屋子裡的陳設與她在阿爾卑斯山下的別墅群中的差不多,連地毯的樣式都類似。
花瓶里插著的,是新鮮的桂花,滿屋飄著淡淡的花香。
別墅的管家是個西洋人,約莫四五十歲的樣子,戴著副黑邊框眼鏡,恭謹得像個機器人。
「夫人,我領您去房間。」他會說中文,流利又通順。
聽到管家的話,林時音第一反應是抬頭看身旁的男人,她擰眉:「你沒有與別墅里的人說,我們只是合作關係嗎?」
因為這個稱呼,林時音神色不悅。薄承御在商場這麼多年,察言觀色於他來說只是一個眼神的時間。
他與管家吩咐:「叫時小姐。」
管家點頭,又重新說了一遍:「時小姐,我領您和小少爺去房間。舟車勞頓,您和小少爺先休息一會兒。」
林時音與薄承御說了句謝謝,隨後就跟著管家上了二樓。
原本定好的主臥她沒住,而是選擇了二樓走廊最東端的客房,採光效果還算不錯。
收拾完行禮,大概半小時後。
林時音一面往床邊走,一面笑著逗趴在床上的時九,「小九真乖呀,搬家也不哭鬧,等會兒安娜阿姨做好小米粥,咱們就下去喝粥好嗎?」
說起黛安娜,女人便端著一碗熱乎乎的小米粥進了門。進門時,黛安娜隨手將房門關上。
「剛來這裡,也許應該禮讓三分。」黛安娜將小米粥擺在床頭柜上,從抽屜里拿了一隻時九日常喝的口服劑。
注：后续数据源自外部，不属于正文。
import Summits.BirchSwinnertonDyer.Rank1Residual.Additive.X4MThreeUpperHalfTowerFree
import HarnessLib

/-!
# X4 ∧ `r = 0`, every odd `p`: the (M) chain and the COVERED LOCUS WITHOUT the Wuthrich-Lemma-20
# binder (cell `b2b-bsdres`, team n1011, seat p14, OWNERS row T-b1 kernel piece 3a;
# sequel of `Additive/X4MThreeUpperHalfTowerFree.lean`)

HONEST FRAMING (cell `b2b-bsdres`, run/shared/lean/b2b/bsd-rank1-residual/, verbatim in every
file): the goal of the cell is to DELETE the COMBINATION-SHAPED residual classes of the
Birch–Swinnerton-Dyer formula for ALL analytic-rank `≤ 1` elliptic curves over `ℚ` — "full BSD
formula for every rank `≤ 1` curve in class `C`" assembled STRICTLY from published theorems — so
that the rank-`≤ 1` remainder becomes exactly the CONSTRUCTION-SHAPED classes, which are TYPED
(missing-input `Prop`s), NOT attempted. This is not "finishing BSD". Team n1011 (N10 / N11, the
additive block X4 ∧ `p = 3`): research route on the CONSTRUCTION-SHAPED class X4; no claim beyond the
stated classes; the label X4 is UNCHANGED by this file; nothing is booked. Theorems only (no
definition, no named fact minted; every published input is an explicit named-fact hypothesis).

## What this file proves

In additive-p1's every-odd-`p` (M) chain (`AdditivePotMult/RankZeroChiBranchThree.lean` §3,
`…PrimeFacts.lean` §2) and in additive-p4's covered-locus file (`Additive/X4RankZeroCoveredLocus.lean`
§1–§2) the named fact `hL20 : Wuthrich2014.lemma20_surjective_threeAdic_of_semistable` (registry A9)
is used at ONE place only: the `3`-adic tower of the multiplicative twist model on the (M) rows at
`p = 3`. That use is a THEOREM now (`ClassX4M.towerSurj_twist_negThree_of_surj`, sibling file §1, from
lit-kato's p247422/p248058). This file re-assembles both chains WITHOUT `hL20` (suffix `_noL20`;
every other binder and every conclusion IDENTICAL to the originals):

* §1 `AdditivePotMult.ClassX4M.missingUpperBoundAt_rankZero_of_chiBranch_of_surj_of_odd_noL20`,
  `….missingUpperBoundAt_rankZero_of_surj_noL20` (+ `bsdp…_of_shaAn_unit_noL20`, `…_of_lower_noL20`,
  `….missingInputAt_iff_lower_rankZero_of_surj_noL20`) — X4(M) ∧ `r_an = 0` ∧ surj(p), every odd `p`;
* §2 `Additive.X4RankZero.missingUpperBoundAt_of_facts_noL20`, `….missingPPartAt_iff_lower_of_facts_noL20`,
  `….bsdp_of_facts_of_lower_noL20`, `….bsdp_of_facts_of_shaAn_unit_noL20` — the covered locus
  [`ord_p j < 0` ∨ (tower ∧ `ord_p ∏ c_ℓ = ord_p c_p` ∧ Manin datum)] from the sharp Kato reading
  `hKatoS`, Delbourgo Prop. 4 `hDel`, parametrisation data `hmodD`, Kato's half-eigen divisibility
  `hKatoχ`, GZK, modularity — SIX inputs where the originals had seven.

The END-STATE equivalences without `hL20` are the sibling file
`Additive/X4SharpUnitFreeResidueNoLemma20.lean`. Net registry effect: A9 has NO binder left in any
class-X4 theorem of record (its residual scope is the good-supersingular `3` of X10/X11/X6–X8).
X4 stays CONSTRUCTION-SHAPED; nothing booked.

References: Kato 2004 [Kato2004Asterisque] Thm. 14.5 (3) (p. 236), Thm. 17.4 (3) (p. 273);
Delbourgo 1998 [Delbourgo1998] Prop. 4 (p. 144); Wuthrich 2014 [Wuthrich2014] Lemma 20 (p. 399),
Cor. 19 (p. 398); Miller 2011 [Miller2011LMS] Def. 1.1.
-/

noncomputable section

open scoped Classical

open WeierstrassCurve Literature.NumberTheory.EllipticCurves
  Literature.NumberTheory.EllipticCurves.ModularForms
  Literature.NumberTheory.EllipticCurves.Rank1Residual
  Literature.NumberTheory.EllipticCurves.Rank1Residual.Typed

/-! ### §1 X4(M) ∧ surj(p), every odd `p`, rank `0` — no `hL20` -/

namespace Summit.BirchSwinnertonDyer.Rank1Residual.AdditivePotMult

open Additive

variable {W : WeierstrassCurve ℚ} [W.IsElliptic] [W.IsGloballyMinimal] {p : ℕ} [hp : Fact p.Prime]

/-- **X4(M) ∧ `r_an = 0` ∧ surj(p), ANY odd `p`: `Typed.MissingUpperBoundAt W p` from the typed
`χ_p`-branch inputs, with NO `ram`, NO Tamagawa, NO Manin AND NO `hL20` binder** — additive-p1's
`ClassX4M.missingUpperBoundAt_rankZero_of_chiBranch_of_surj_of_odd` with the `p = 3` case served by
`ClassX4M.missingUpperBoundAt_three_rankZero_of_chiBranch_of_surj'` (tower of the multiplicative twist
model a theorem) and the `p ≠ 3` case by the gen-6 theorem `…_of_chiBranch` (its `p = 3 → ram`
premise vacuous). [cite: Delbourgo1998, Prop. 4 (p. 144) and Lemma (ii) (p. 139)]
[cite: Wuthrich2014, Lemma 20 (p. 399)] -/
theorem ClassX4M.missingUpperBoundAt_rankZero_of_chiBranch_of_surj_of_odd_noL20
    (hDel : Delbourgo1998.prop4_rankZero_pow_dvd_constantCoeff)
    (hGZK : rank_eq_analyticRank_of_analyticRank_le_one) (hmod : hasEntireLFunction_rat)
    (hmodD : nonempty_modularParametrizationData)
    (hBCeven : ChiBranchLeadingTermBigImageAt W p) (hBCodd : ChiBranchLeadingTermOddBigImageAt W p)
    (hX : ClassX4M W p) (hr : W.analyticRank = 0) (hsurj : Surj W p) :
    MissingUpperBoundAt W p := by
  by_cases hp3 : p = 3
  · subst hp3
    exact ClassX4M.missingUpperBoundAt_three_rankZero_of_chiBranch_of_surj' hDel hGZK hmod hmodD
      hBCodd hX hr hsurj
  · exact ClassX4M.missingUpperBoundAt_rankZero_of_chiBranch hDel hGZK hmod hmodD hBCeven hBCodd hX hr
      hsurj fun h ↦ absurd h hp3

/-- **X4(M) ∧ `r_an(E) = 0` ∧ surj(p), ANY odd `p`: the upper half `ord_p #Ш(E) ≤ ord_p #Ш_an(E)`
from Delbourgo 1998 Prop. 4 (`hDel`), GZK, modularity (`hmod`, `hmodD`) and Kato's divisibility read
on the `ω^{(p−1)/2}`-component over `ℚ(μ_{p^∞})` (`hKato`) — additive-p1's
`ClassX4M.missingUpperBoundAt_rankZero_of_surj` WITHOUT `hL20`.** NO `ram`, NO Tamagawa, NO Manin,
NO `j`-witness hypothesis. X4(M) stays CONSTRUCTION-SHAPED; nothing booked.
[cite: Delbourgo1998, Prop. 4 (p. 144) and Lemma (ii) (p. 139)] [cite: Wuthrich2014, Thm. 3 (p. 383), Cor. 19 (p. 398)]
[cite: Kato2004Asterisque, Thm. 17.4 (3) (p. 273)] -/
theorem ClassX4M.missingUpperBoundAt_rankZero_of_surj_noL20
    (hDel : Delbourgo1998.prop4_rankZero_pow_dvd_constantCoeff)
    (hGZK : rank_eq_analyticRank_of_analyticRank_le_one) (hmod : hasEntireLFunction_rat)
    (hmodD : nonempty_modularParametrizationData)
    (hKato : Wuthrich2014.kato_halfEigenCharIdeal_dvd_cyclotomicPrime_of_surjective)
    (hX : ClassX4M W p) (hr : W.analyticRank = 0) (hsurj : Surj W p) : MissingUpperBoundAt W p :=
  ClassX4M.missingUpperBoundAt_rankZero_of_chiBranch_of_surj_of_odd_noL20 hDel hGZK hmod hmodD
    ((ClassX4M.potMult W p hX).chiBranchLeadingTermBigImageAt_of_halfFact hKato)
    ((ClassX4M.potMult W p hX).chiBranchLeadingTermOddBigImageAt_of_halfFact hKato) hX hr hsurj

/-- **X4(M) ∧ `r_an(E) = 0` ∧ surj(p) ∧ `p ∤ #Ш_an(E)`, ANY odd `p`: `BSD(E,p)`** — `hL20`-free.
[cite: Delbourgo1998, Prop. 4 (p. 144)] [cite: Kato2004Asterisque, Thm. 17.4 (3) (p. 273)]
[cite: Miller2011LMS, §1 and Def. 1.1] -/
theorem ClassX4M.bsdp_rankZero_of_surj_of_shaAn_unit_noL20
    (hDel : Delbourgo1998.prop4_rankZero_pow_dvd_constantCoeff)
    (hGZK : rank_eq_analyticRank_of_analyticRank_le_one) (hmod : hasEntireLFunction_rat)
    (hmodD : nonempty_modularParametrizationData)
    (hKato : Wuthrich2014.kato_halfEigenCharIdeal_dvd_cyclotomicPrime_of_surjective)
    (hX : ClassX4M W p) (hr : W.analyticRank = 0) (hsurj : Surj W p)
    {q : ℚ} (hq : shaAn W = (q : ℂ)) (hv : padicValRat p q = 0) : BSDp W p :=
  bsdp_of_missingPPartAt W p hGZK (by rw [hr]; exact zero_le_one)
    (missingPPartAt_of_upper_of_shaAn_unit W p
      (ClassX4M.missingUpperBoundAt_rankZero_of_surj_noL20 hDel hGZK hmod hmodD hKato hX hr hsurj) hq hv)

/-- **X4(M) ∧ `r_an(E) = 0` ∧ surj(p), ANY odd `p`: `BSD(E,p)` from the LOWER half** — `hL20`-free.
[cite: Delbourgo1998, Prop. 4 (p. 144)] [cite: Kato2004Asterisque, Thm. 17.4 (3) (p. 273)]
[cite: Miller2011LMS, §1 and Def. 1.1] -/
theorem ClassX4M.bsdp_rankZero_of_surj_of_lower_noL20
    (hDel : Delbourgo1998.prop4_rankZero_pow_dvd_constantCoeff)
    (hGZK : rank_eq_analyticRank_of_analyticRank_le_one) (hmod : hasEntireLFunction_rat)
    (hmodD : nonempty_modularParametrizationData)
    (hKato : Wuthrich2014.kato_halfEigenCharIdeal_dvd_cyclotomicPrime_of_surjective)
    (hX : ClassX4M W p) (hr : W.analyticRank = 0) (hsurj : Surj W p)
    (hlow : MissingLowerBoundAt W p) : BSDp W p :=
  bsdp_of_missingPPartAt W p hGZK (by rw [hr]; exact zero_le_one)
    (missingPPartAt_of_lower_of_upper W p hlow
      (ClassX4M.missingUpperBoundAt_rankZero_of_surj_noL20 hDel hGZK hmod hmodD hKato hX hr hsurj))

/-- **X4(M) ∧ `r_an(E) = 0` ∧ surj(p), ANY odd `p`: what remains of X4♯ is EXACTLY the lower half**
— `hL20`-free. [cite: Delbourgo1998, Prop. 4 (p. 144)] [cite: Kato2004Asterisque, Thm. 17.4 (3) (p. 273)] -/
theorem ClassX4M.missingInputAt_iff_lower_rankZero_of_surj_noL20
    (hDel : Delbourgo1998.prop4_rankZero_pow_dvd_constantCoeff)
    (hGZK : rank_eq_analyticRank_of_analyticRank_le_one) (hmod : hasEntireLFunction_rat)
    (hmodD : nonempty_modularParametrizationData)
    (hKato : Wuthrich2014.kato_halfEigenCharIdeal_dvd_cyclotomicPrime_of_surjective)
    (hX : ClassX4M W p) (hr : W.analyticRank = 0) (hsurj : Surj W p) :
    X4.MissingInputAt W p ↔ MissingLowerBoundAt W p :=
  ⟨fun h ↦ (lower_and_upper_of_missingPPartAt W p h).1, fun h ↦
    missingPPartAt_of_lower_of_upper W p h
      (ClassX4M.missingUpperBoundAt_rankZero_of_surj_noL20 hDel hGZK hmod hmodD hKato hX hr hsurj)⟩

end Summit.BirchSwinnertonDyer.Rank1Residual.AdditivePotMult

/-! ### §2 The covered locus, every odd `p` — no `hL20` -/

namespace Summit.BirchSwinnertonDyer.Rank1Residual.Additive

variable (W : WeierstrassCurve ℚ) [W.IsElliptic] [W.IsGloballyMinimal] (p : ℕ) [hp : Fact p.Prime]

/-- **THE UPPER HALF ON THE COVERED LOCUS, every odd `p`, WITHOUT `hL20`**: X4 ∧ `r_an = 0` ∧
surj(p) ∧ [`ord_p j < 0` ∨ (`ρ̄_{E,p^n}` onto ∀ `n` ∧ `ord_p ∏ c_ℓ = ord_p c_p` ∧ ∃ datum `D` with
`p ∤ c_D`)] ⟹ `ord_p #Ш(E) ≤ ord_p #Ш_an(E)` — additive-p4's `X4RankZero.missingUpperBoundAt_of_facts`
with the (M) branch served by §1. Inputs: sharp Kato reading `hKatoS`, Delbourgo Prop. 4 `hDel`,
`hmodD`, Kato half-eigen `hKatoχ`, GZK, modularity. [cite: Kato2004Asterisque, Thm. 14.5 (3) (p. 236), Thm. 17.4 (3) (p. 273)]
[cite: Delbourgo1998, Prop. 4 (p. 144)] [cite: Miller2011LMS, Def. 1.1] -/
theorem X4RankZero.missingUpperBoundAt_of_facts_noL20
    (hKatoS : Kato2004.rankZero_padicValNat_sha_le_sub_localTamagawa_of_additive_potGood_of_imageContainsSL2)
    (hDel : Delbourgo1998.prop4_rankZero_pow_dvd_constantCoeff)
    (hGZK : rank_eq_analyticRank_of_analyticRank_le_one) (hmod : hasEntireLFunction_rat)
    (hmodD : nonempty_modularParametrizationData)
    (hKatoχ : Wuthrich2014.kato_halfEigenCharIdeal_dvd_cyclotomicPrime_of_surjective)
    (hr : W.analyticRank = 0) (hX : ClassX4 W p) (hsurj : Surj W p)
    (hcov : padicValRat p W.j < 0 ∨
      ((∀ n : ℕ, W.HasSurjectiveModNGaloisRep (p ^ n : ℕ)) ∧
        padicValNat p W.tamagawaProduct =
          padicValNat p ((W.baseChange ℚ_[p]).localTamagawaNumber ℤ_[p]) ∧
        ∃ (N : ℕ) (_ : NeZero N) (D : ModularParametrizationData W N), ¬ (p : ℤ) ∣ D.maninConstant)) :
    MissingUpperBoundAt W p := by
  by_cases hj : padicValRat p W.j < 0
  · exact AdditivePotMult.ClassX4M.missingUpperBoundAt_rankZero_of_surj_noL20 hDel hGZK hmod hmodD
      hKatoχ ⟨hX, hX.2.1, hj⟩ hr hsurj
  · obtain ⟨htower, htam, N, hN, D, hc⟩ := hcov.resolve_left hj
    haveI := hN
    exact X4RankZero.missingUpperBoundAt_of_katoSharp W p hKatoS hGZK hmod hr hX (not_lt.mp hj)
      htower htam D hc

/-- **On the covered locus the typed input is EXACTLY the lower half**, every odd `p`, no `hL20`.
[cite: Kato2004Asterisque, Thm. 14.5 (3) (p. 236)] [cite: Delbourgo1998, Prop. 4 (p. 144)]
[cite: Miller2011LMS, Def. 1.1] -/
theorem X4RankZero.missingPPartAt_iff_lower_of_facts_noL20
    (hKatoS : Kato2004.rankZero_padicValNat_sha_le_sub_localTamagawa_of_additive_potGood_of_imageContainsSL2)
    (hDel : Delbourgo1998.prop4_rankZero_pow_dvd_constantCoeff)
    (hGZK : rank_eq_analyticRank_of_analyticRank_le_one) (hmod : hasEntireLFunction_rat)
    (hmodD : nonempty_modularParametrizationData)
    (hKatoχ : Wuthrich2014.kato_halfEigenCharIdeal_dvd_cyclotomicPrime_of_surjective)
    (hr : W.analyticRank = 0) (hX : ClassX4 W p) (hsurj : Surj W p)
    (hcov : padicValRat p W.j < 0 ∨
      ((∀ n : ℕ, W.HasSurjectiveModNGaloisRep (p ^ n : ℕ)) ∧
        padicValNat p W.tamagawaProduct =
          padicValNat p ((W.baseChange ℚ_[p]).localTamagawaNumber ℤ_[p]) ∧
        ∃ (N : ℕ) (_ : NeZero N) (D : ModularParametrizationData W N), ¬ (p : ℤ) ∣ D.maninConstant)) :
    MissingPPartAt W p ↔ MissingLowerBoundAt W p :=
  ⟨fun h ↦ (lower_and_upper_of_missingPPartAt W p h).1, fun h ↦
    missingPPartAt_of_lower_of_upper W p h
      (X4RankZero.missingUpperBoundAt_of_facts_noL20 W p hKatoS hDel hGZK hmod hmodD hKatoχ hr hX hsurj
        hcov)⟩

/-- **`BSD(E,p)` on the covered locus from the LOWER half alone**, every odd `p`, no `hL20`.
[cite: Kato2004Asterisque, Thm. 14.5 (3) (p. 236)] [cite: Delbourgo1998, Prop. 4 (p. 144)]
[cite: Miller2011LMS, §1 and Def. 1.1] -/
theorem X4RankZero.bsdp_of_facts_of_lower_noL20
    (hKatoS : Kato2004.rankZero_padicValNat_sha_le_sub_localTamagawa_of_additive_potGood_of_imageContainsSL2)
    (hDel : Delbourgo1998.prop4_rankZero_pow_dvd_constantCoeff)
    (hGZK : rank_eq_analyticRank_of_analyticRank_le_one) (hmod : hasEntireLFunction_rat)
    (hmodD : nonempty_modularParametrizationData)
    (hKatoχ : Wuthrich2014.kato_halfEigenCharIdeal_dvd_cyclotomicPrime_of_surjective)
    (hr : W.analyticRank = 0) (hX : ClassX4 W p) (hsurj : Surj W p)
    (hcov : padicValRat p W.j < 0 ∨
      ((∀ n : ℕ, W.HasSurjectiveModNGaloisRep (p ^ n : ℕ)) ∧
        padicValNat p W.tamagawaProduct =
          padicValNat p ((W.baseChange ℚ_[p]).localTamagawaNumber ℤ_[p]) ∧
        ∃ (N : ℕ) (_ : NeZero N) (D : ModularParametrizationData W N), ¬ (p : ℤ) ∣ D.maninConstant))
    (hlow : MissingLowerBoundAt W p) : BSDp W p :=
  bsdp_of_missingPPartAt W p hGZK (by rw [hr]; exact zero_le_one)
    ((X4RankZero.missingPPartAt_iff_lower_of_facts_noL20 W p hKatoS hDel hGZK hmod hmodD hKatoχ hr hX
      hsurj hcov).mpr hlow)

/-- **THE CHAIN OF RECORD FOR X4 ∧ `r = 0` AT EVERY ODD `p`, WITHOUT `hL20`: `BSD(E,p)` on the
covered locus when `#Ш_an(E)` is a `p`-unit** — from FOUR named published facts (`hKatoS`, `hDel`,
`hmodD`, `hKatoχ`) + GZK + modularity. [cite: Kato2004Asterisque, Thm. 14.5 (3) (p. 236), Thm. 17.4 (3) (p. 273)]
[cite: Delbourgo1998, Prop. 4 (p. 144)] [cite: Miller2011LMS, §1 and Def. 1.1] -/
theorem X4RankZero.bsdp_of_facts_of_shaAn_unit_noL20
    (hKatoS : Kato2004.rankZero_padicValNat_sha_le_sub_localTamagawa_of_additive_potGood_of_imageContainsSL2)
    (hDel : Delbourgo1998.prop4_rankZero_pow_dvd_constantCoeff)
    (hGZK : rank_eq_analyticRank_of_analyticRank_le_one) (hmod : hasEntireLFunction_rat)
    (hmodD : nonempty_modularParametrizationData)
    (hKatoχ : Wuthrich2014.kato_halfEigenCharIdeal_dvd_cyclotomicPrime_of_surjective)
    (hr : W.analyticRank = 0) (hX : ClassX4 W p) (hsurj : Surj W p)
    (hcov : padicValRat p W.j < 0 ∨
      ((∀ n : ℕ, W.HasSurjectiveModNGaloisRep (p ^ n : ℕ)) ∧
        padicValNat p W.tamagawaProduct =
          padicValNat p ((W.baseChange ℚ_[p]).localTamagawaNumber ℤ_[p]) ∧
        ∃ (N : ℕ) (_ : NeZero N) (D : ModularParametrizationData W N), ¬ (p : ℤ) ∣ D.maninConstant))
    {q : ℚ} (hq : shaAn W = (q : ℂ)) (hv : padicValRat p q = 0) : BSDp W p :=
  bsdp_of_missingPPartAt W p hGZK (by rw [hr]; exact zero_le_one)
    (missingPPartAt_of_upper_of_shaAn_unit W p
      (X4RankZero.missingUpperBoundAt_of_facts_noL20 W p hKatoS hDel hGZK hmod hmodD hKatoχ hr hX hsurj
        hcov) hq hv)

end Summit.BirchSwinnertonDyer.Rank1Residual.Additive

end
「以前都是我在讓步,讓了那麼些年,我也明白了道理。」林時音坐在床畔,將時九抱起來,給他換衣服。「他選擇我,是為了我的身份。我答應他的選擇,是為了能站得更穩。」
「雖然現階段我還比不上他,但是既然是互相利用,那我們就是平等的。任何我不舒服的,我不想接受的,我就會提出來。」
給時九穿上這件連體的熊貓毛絨衣服,林時音捏了捏熊貓的耳朵,「好可愛呀~」
她抬頭看黛安娜,笑道:「你是覺得我態度過於強硬,他會生氣是嗎?」
黛安娜「嗯」了一聲,點點頭。
對於薄承御這類從小站在金字塔頂端的資本家來說,不容他人反抗辯駁,始終掌握話語權和主動權,已經是他們生了根的本能意識。
林時音也明白這一點,但是她認為:「因為我的態度,也許他會生氣,但是他能忍。我的身份於他來說很重要,是他擴張集團的有力支撐。」
薄承御很能忍,這一點林時音明白得很晚。
他的野心足以讓他忍受許多常人不能忍受的事,比方說假裝愛她,比如說在假裝愛她的基礎上,用命去保護她。
林時音不曾一次想過,當年在非洲北部,在那場綁架與槍林彈雨中,薄承御替她擋了槍,也許他受的傷並不嚴重。畢竟,醫生是顧南風,他的摯友。
他們一起做戲,也不是不可能。
一個能將她送給其他男人,能眼睛不眨地離婚、打掉她的胎兒的男人,又怎麼會喜歡她?
她還上當三次,同一個坑裡跌倒三次!
「等我在時家站穩了腳跟,我會給他一部分財團的股份。到時候,也會解除這份合作的協定。」林時音將時九抱起,交給黛安娜,「小九乖乖跟安娜阿姨喝粥哦,媽媽有些事,等會兒就上來。」
「出門前,戴叔應該跟你說了些話吧?」林時音問她。
戴林既然面對面與她鄭重地說了那些話,那勢必背地裡也交代了黛安娜,吩咐黛安娜務必盯著她和薄承御。
戴林怕她犯老毛病,擔心她又被薄承御蠱惑。
瞧她多沒用,被騙得遍體鱗傷,還能一次次受騙。到現在,戴林還不放心她能死心。
「嗯,叮囑了。」黛安娜點頭,猶豫了幾秒鐘她踟躇道:「小姐,其實我覺得……」
「你就照著戴叔吩咐你的做,我不介意。」
「小姐……」
「戴叔擔心也不無道理。」林時音彎著腰,捏捏時九的小臉,隨後鬆開他直起身,「……世界上像我這樣蠢的人,很難找到第二個。」
林時音安撫黛安娜,同樣也是在暗示自己,「我記疼,會深刻記住。現在有小九,我也不會再冒險。」
黛安娜沉默不語。
林時音離開次臥許久,黛安娜才將視線從她走的方向收回來。女人低頭看向懷裡乖巧的時九,抿了抿唇,有些愧疚。
她不贊同戴林的做法,她是覺得林時音與薄承御也許還能再互相給對方一次機會。
小九需要爸爸不是嗎?
而且,曾經許多事,比方說林時音與薄承御的情感關係,在一定程度上受外界的離間更多。
當年時老爺子若沒命令她做那些事,當年她要是沒被嫉妒蒙蔽心眼,也許薄承御和林時音也不會分開。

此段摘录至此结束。